**Work order**
Look through the listing below for the word "contractZ" and copy every line where it occurs.
[Start of section]
/-! ### The first lemma (PROVED): obligations are captured.
Contract the exactness identity against a leaf matrix `μ` annihilating every leaf short factor: the leaf terms drop out,
each triangle term `u_t ⊗ w_t` contributes `u_t ⊗ (w_t ⌞ μ) ∈ U_ab ⊗ V_c`.  (Name kept `stub_…` for the card's cross-references; it carries no
`sorry`.) -/
set_option maxHeartbeats 1600000 in
theorem stub_obligation_captured :
    ∀ (N : ℕ) (T : Finset (Fin N)) (S : Fin N → Finset (Fin 5)) (u w : Fin N → (Fin 5 → Fin 5) → ℂ),
      Cylindrical S u w → (∀ v : Fin 5 → Fin 5, (∑ t ∈ T, u t v * w t v) = perm5 v) → SepProfile34 T S →
      ∀ μ : Fin 5 → Fin 5 → ℂ,
        (∀ t ∈ T, S t = ({3, 4} : Finset (Fin 5)) → (∑ s : Fin 5, ∑ s' : Fin 5, μ s s' * short2 (u t) 3 4 s s') = 0) →
        contractZ μ ∈ L3 (shortSpan T S u 0 1) (shortSpan T S u 0 2) (shortSpan T S u 1 2) := by
  intro N T S u w hc hex hsep μ hμ
  classical
  -- short factors through `short2` (cylindricity of `u`)
  have hu01 : ∀ t, S t = ({0, 1} : Finset (Fin 5)) → ∀ p q r s t' : Fin 5,
      u t (word p q r s t') = short2 (u t) 0 1 p q := by
    intro t hS p q r s t'
    apply hc.1 t
    intro i hi
    rw [hS] at hi
    simp only [Finset.mem_insert, Finset.mem_singleton] at hi
    rcases hi with rfl | rfl <;> simp [word, Function.update_apply]
  have hu02 : ∀ t, S t = ({0, 2} : Finset (Fin 5)) → ∀ p q r s t' : Fin 5,
      u t (word p q r s t') = short2 (u t) 0 2 p r := by
    intro t hS p q r s t'
    apply hc.1 t
    intro i hi
    rw [hS] at hi
    simp only [Finset.mem_insert, Finset.mem_singleton] at hi
    rcases hi with rfl | rfl <;> simp [word, Function.update_apply]
  have hu12 : ∀ t, S t = ({1, 2} : Finset (Fin 5)) → ∀ p q r s t' : Fin 5,
      u t (word p q r s t') = short2 (u t) 1 2 q r := by
    intro t hS p q r s t'
    apply hc.1 t
    intro i hi
    rw [hS] at hi
    simp only [Finset.mem_insert, Finset.mem_singleton] at hi
    rcases hi with rfl | rfl <;> simp [word, Function.update_apply]
  have hu34 : ∀ t, S t = ({3, 4} : Finset (Fin 5)) → ∀ p q r s t' : Fin 5,
      u t (word p q r s t') = short2 (u t) 3 4 s t' := by
    intro t hS p q r s t'
    apply hc.1 t
    intro i hi
    rw [hS] at hi
    simp only [Finset.mem_insert, Finset.mem_singleton] at hi
    rcases hi with rfl | rfl <;> simp [word, Function.update_apply]
  -- long factors forget the short slots (cylindricity of `w`)
  have hw01 : ∀ t, S t = ({0, 1} : Finset (Fin 5)) → ∀ p q r s t' : Fin 5,
      w t (word p q r s t') = w t (word 0 0 r s t') := by
    intro t hS p q r s t'
    apply hc.2 t
    intro i hi
    rw [hS] at hi
    fin_cases i <;> simp [word] at hi ⊢
  have hw02 : ∀ t, S t = ({0, 2} : Finset (Fin 5)) → ∀ p q r s t' : Fin 5,
      w t (word p q r s t') = w t (word 0 q 0 s t') := by
    intro t hS p q r s t'
    apply hc.2 t
    intro i hi
    rw [hS] at hi
    fin_cases i <;> simp [word] at hi ⊢
  have hw12 : ∀ t, S t = ({1, 2} : Finset (Fin 5)) → ∀ p q r s t' : Fin 5,
      w t (word p q r s t') = w t (word p 0 0 s t') := by
    intro t hS p q r s t'
    apply hc.2 t
    intro i hi
    rw [hS] at hi
    fin_cases i <;> simp [word] at hi ⊢
  have hw34 : ∀ t, S t = ({3, 4} : Finset (Fin 5)) → ∀ p q r s t' : Fin 5,
      w t (word p q r s t') = w t (word p q r 0 0) := by
    intro t hS p q r s t'
    apply hc.2 t
    intro i hi
    rw [hS] at hi
    fin_cases i <;> simp [word] at hi ⊢
  -- the obligation tensor is the sum of the per-term contractions
  have key : contractZ μ = ∑ t ∈ T,
      (fun p q r => ∑ s : Fin 5, ∑ t' : Fin 5, μ s t' * (u t (word p q r s t') * w t (word p q r s t'))) := by
    funext p q r
    simp only [Finset.sum_apply, contractZ, ← hex, Finset.mul_sum]
    symm
    rw [Finset.sum_comm]
    refine Finset.sum_congr rfl (fun s _ => ?_)
    rw [Finset.sum_comm]
  rw [key]
  refine Submodule.sum_mem _ (fun t ht => ?_)
  rcases hsep t ht with h01 | h02 | h12 | h34
  · -- cut 01 | 234 : contributes `short2 (u t) 0 1 ⊗ (w t ⌞ μ)` on slots (0,1) × 2
    have hmem : short2 (u t) 0 1 ∈ shortSpan T S u 0 1 :=
      Submodule.subset_span ⟨t, ⟨ht, h01⟩, rfl⟩
    have hF : (fun p q r => ∑ s : Fin 5, ∑ t' : Fin 5, μ s t' * (u t (word p q r s t') * w t (word p q r s t')))
        = fun p q r => short2 (u t) 0 1 p q * (∑ s : Fin 5, ∑ t' : Fin 5, μ s t' * w t (word 0 0 r s t')) := by
      funext p q r
      rw [Finset.mul_sum]
      refine Finset.sum_congr rfl (fun s _ => ?_)
      rw [Finset.mul_sum]
      refine Finset.sum_congr rfl (fun t' _ => ?_)
      rw [hu01 t h01 p q r s t', hw01 t h01 p q r s t']
      ring
    rw [hF]
    apply Submodule.subset_span
    simp only [Set.mem_union, Set.mem_setOf_eq]
    exact Or.inl (Or.inl ⟨short2 (u t) 0 1, hmem, _, rfl⟩)
  · -- cut 02 | 134
    have hmem : short2 (u t) 0 2 ∈ shortSpan T S u 0 2 :=
      Submodule.subset_span ⟨t, ⟨ht, h02⟩, rfl⟩
    have hF : (fun p q r => ∑ s : Fin 5, ∑ t' : Fin 5, μ s t' * (u t (word p q r s t') * w t (word p q r s t')))
        = fun p q r => short2 (u t) 0 2 p r * (∑ s : Fin 5, ∑ t' : Fin 5, μ s t' * w t (word 0 q 0 s t')) := by
      funext p q r
      rw [Finset.mul_sum]
      refine Finset.sum_congr rfl (fun s _ => ?_)
      rw [Finset.mul_sum]
      refine Finset.sum_congr rfl (fun t' _ => ?_)
      rw [hu02 t h02 p q r s t', hw02 t h02 p q r s t']
      ring
    rw [hF]
    apply Submodule.subset_span
    simp only [Set.mem_union, Set.mem_setOf_eq]
    exact Or.inl (Or.inr ⟨short2 (u t) 0 2, hmem, _, rfl⟩)
  · -- cut 12 | 034
    have hmem : short2 (u t) 1 2 ∈ shortSpan T S u 1 2 :=
      Submodule.subset_span ⟨t, ⟨ht, h12⟩, rfl⟩
    have hF : (fun p q r => ∑ s : Fin 5, ∑ t' : Fin 5, μ s t' * (u t (word p q r s t') * w t (word p q r s t')))
        = fun p q r => short2 (u t) 1 2 q r * (∑ s : Fin 5, ∑ t' : Fin 5, μ s t' * w t (word p 0 0 s t')) := by
      funext p q r
      rw [Finset.mul_sum]
      refine Finset.sum_congr rfl (fun s _ => ?_)
      rw [Finset.mul_sum]
      refine Finset.sum_congr rfl (fun t' _ => ?_)
      rw [hu12 t h12 p q r s t', hw12 t h12 p q r s t']
      ring
    rw [hF]
    apply Submodule.subset_span
    simp only [Set.mem_union, Set.mem_setOf_eq]
    exact Or.inr ⟨short2 (u t) 1 2, hmem, _, rfl⟩
  · -- leaf cut 34 | 012 : killed by `hμ`
    have hF : (fun p q r => ∑ s : Fin 5, ∑ t' : Fin 5, μ s t' * (u t (word p q r s t') * w t (word p q r s t')))
        = 0 := by
      funext p q r
      simp only [Pi.zero_apply]
      have : ∀ s t' : Fin 5, μ s t' * (u t (word p q r s t') * w t (word p q r s t'))
          = (μ s t' * short2 (u t) 3 4 s t') * w t (word p q r 0 0) := by
        intro s t'
        rw [hu34 t h34 p q r s t', hw34 t h34 p q r s t']
        ring
      simp only [this, ← Finset.sum_mul, hμ t ht h34, zero_mul]
    rw [hF]
    exact Submodule.zero_mem _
[End of section]
**Written answer**
        contractZ μ ∈ L3 (shortSpan T S u 0 1) (shortSpan T S u 0 2) (shortSpan T S u 1 2) := by
  have key : contractZ μ = ∑ t ∈ T,
    simp only [Finset.sum_apply, contractZ, ← hex, Finset.mul_sum]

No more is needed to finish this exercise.